I am quite proud of this work, It’s a lot of thinking to do in one weekend. That said, there are still gaps. I have $\textbf{NOT}$ yet supported (or simply won’t support) the following patterns:

• $\textbf{Randomized Executions:}$ $\texttt{Randomized}\Big(A, Op_B)$ — The number of executions of $\texttt{Op_B}$ is distributed by some other distribution $\texttt{A}$. This can be useful for modeling $\textbf{(1)}$ retry and failure behavior and $\textbf{(2)}$ contingent results. For $\textbf{(1)}$, assume $Op_B$ must be retried $k$ times, where $k \sim A$. For $\textbf{(2)}$, we may wish to model a behavior where $Op_B$ is intentionally called $k \sim A$ times, for example, to return all paginated results. I didn’t include these on my first pass because $A$ isn’t an operation with an execution time, rather it’s just a fact about the system. We can model this behavior, but it will take some additional research. This type of behavior can be thought of as the composition of generating functions $\text{i.e.} \ \varphi_A \circ \varphi_{Op_B}$, see Klenke’s Probability Theory, Thm. 3.8.

  • $\textbf{Update}$ (09/09/24) — Added this! I opted for the naive solution that runs in $\mathcal{O}\left(m n\ln\Big(n)\right)$ where $m := |A|$. There is a better algorithm, but since $m$ is low by design, the naive approach is likely viable. The example below assumes $Op_B \sim \text{Exp}\Big(0.05)$, and retries are distributed geometrically with $p=1/2$. Because these are nice distributions, we can verify the results of $\texttt{Randomized}\Big(A, Op_B)$ analytically by integrating the $\textit{pdf}$ of the Erlang distribution.

  func main() {
      var (
          distUpperBound    = 1 << 12
          maxRetries        = 12.0
          retryDistribution = make(sysmodel.Distribution, int(maxRetries))
          successRate       = 0.5
      )
  
      d := make(sysmodel.Distribution, distUpperBound)
      stdExpon := distuv.Exponential{Rate: 0.05}
      for i := 1; i < distUpperBound; i++ {
          d[i-1] = stdExpon.CDF(float64(i)) - stdExpon.CDF(float64(i-1))
      }
  
      for i := 0; i < len(retryDistribution); i++ {
          retryDistribution[i] = successRate * math.Pow(1-successRate, float64(i))
      }
  
      result := sysmodel.Randomized(retryDistribution, d)
      for _, q := range []float64{0.01, 0.5, 0.90, 0.99, 0.999} {
          soln := result.Percentile(q)
          fmt.Printf("%.3f \t %5d\n", q, soln)
      }
  }

  Percentile	1.0	50.0	90.0	99.0	99.9
  Time (Computed)	0	27	91	182	278
  Time (Simulated)	0	27	92	183	273
  Time (Analytic)	0	27	92	184	283

  

• $\textbf{Correlation}$ — A fundamental assumption of this package is that all responses are independently distributed. It would not be suitable to model the performance of 10,000 concurrent executions against an endpoint that’s not written to support high concurrency. We cannot magically know the resource constrains of a system, I trust the user to apply a $\textit{teensy}$ amount of common sense here…

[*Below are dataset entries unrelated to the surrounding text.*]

/-- **The BORN mass row, flat, in the door's normalisation**: `≤ 1024·klSoftMass n φ`. -/
theorem born_row_flat_le [NeZero L] [NeZero M] (hβ : 0 < β) (n : ℕ) {t : ℝ} (ht : t ∈ Icc (0 : ℝ) 1) (φ : FreqMomentum L M → ℝ) :
    (klScale klE0 n - klScale klE0 (n + 1)) * ((β * (L : ℝ) ^ 2) ^ 3)⁻¹ *
      ∑ p : FreqMomentum L M, ∑ _σ : Fin 2,
        ‖((((deriv (fun Λ' : ℝ => hubbardCutoffWeightCT L M β μ K Λ' p) (klScale klE0 n + t * (klScale klE0 (n + 1) - klScale klE0 n)) : ℝ)) : ℂ) *
            (((β * (L : ℝ) ^ 2 : ℝ) : ℂ) * propCT L M β μ K p)) *
          (((φ p : ℝ) : ℂ) * (((β * (L : ℝ) ^ 2 : ℝ) : ℂ) * propCT L M β μ K p))‖ ≤ 1024 * klSoftMass L M β μ K n φ := by
  have hL : (0 : ℝ) < L := by exact_mod_cast Nat.pos_of_ne_zero (NeZero.ne L)
  have hβL : 0 < β * (L : ℝ) ^ 2 := by positivity
  have hΛ := scaleAt_pos n ht
  have h := born_mass_le_softSum β μ K hβ hΛ φ
  rw [softSum_eq_klSoftMass hβ μ K n φ] at h
  have hs := klth_klScale_succ n
  have hq : klScale klE0 n / 4 ≤ klScale klE0 n + t * (klScale klE0 (n + 1) - klScale klE0 n) := by
    have := (scaleAt_mem n ht).1; linarith
  have hpre : 0 ≤ (klScale klE0 n - klScale klE0 (n + 1)) * ((β * (L : ℝ) ^ 2) ^ 3)⁻¹ := by
    have := klth_klScale_pos n
    have : 0 ≤ klScale klE0 n - klScale klE0 (n + 1) := by linarith
    positivity
  refine (mul_le_mul_of_nonneg_left h hpre).trans ?_
  have := flat_row_arith (c := 256 / 3) hβ hL hΛ (klth_klScale_pos n).le hs hq (by norm_num) (klSoftMass_nonneg β μ K hβ n φ)
  linarith

end Summit.HubbardSuperconductivity.HubbardSuperconductivity.Theorems.KLRegimeSplit

end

• $\textbf{Non-Uniform Samples}$ — The FFT depends on uniform sampling. This makes variable-sized buckets from a metrics collection system like Prometheus an invalid choice for seeding a fundamental operation. One could manipulate Prometheus to store $2^15$ values for each histogram, but I suspect many people at your job would be upset with you if you tried.

• $\textbf{Unbounded Variables}$ — This code was written with bounded, discrete distributions in mind. Because I depend on highly-detailed data to form the distributions of fundamental operations, it’s left to the user to graft meaning onto the input data. A natural choice may be “the $j^{th}$ index of the input distribution represents a $j$ millisecond response”, but the code doesn’t enforce this in any way. Additionally, my code makes aggressive optimizations on input distributions with exponentially decreasing tails. If a fundamental distribution is bimodal (e.g. perhaps a call has a timeout at $2^12 \text{ms}$) it’s unlikely to benefit from these shortcuts.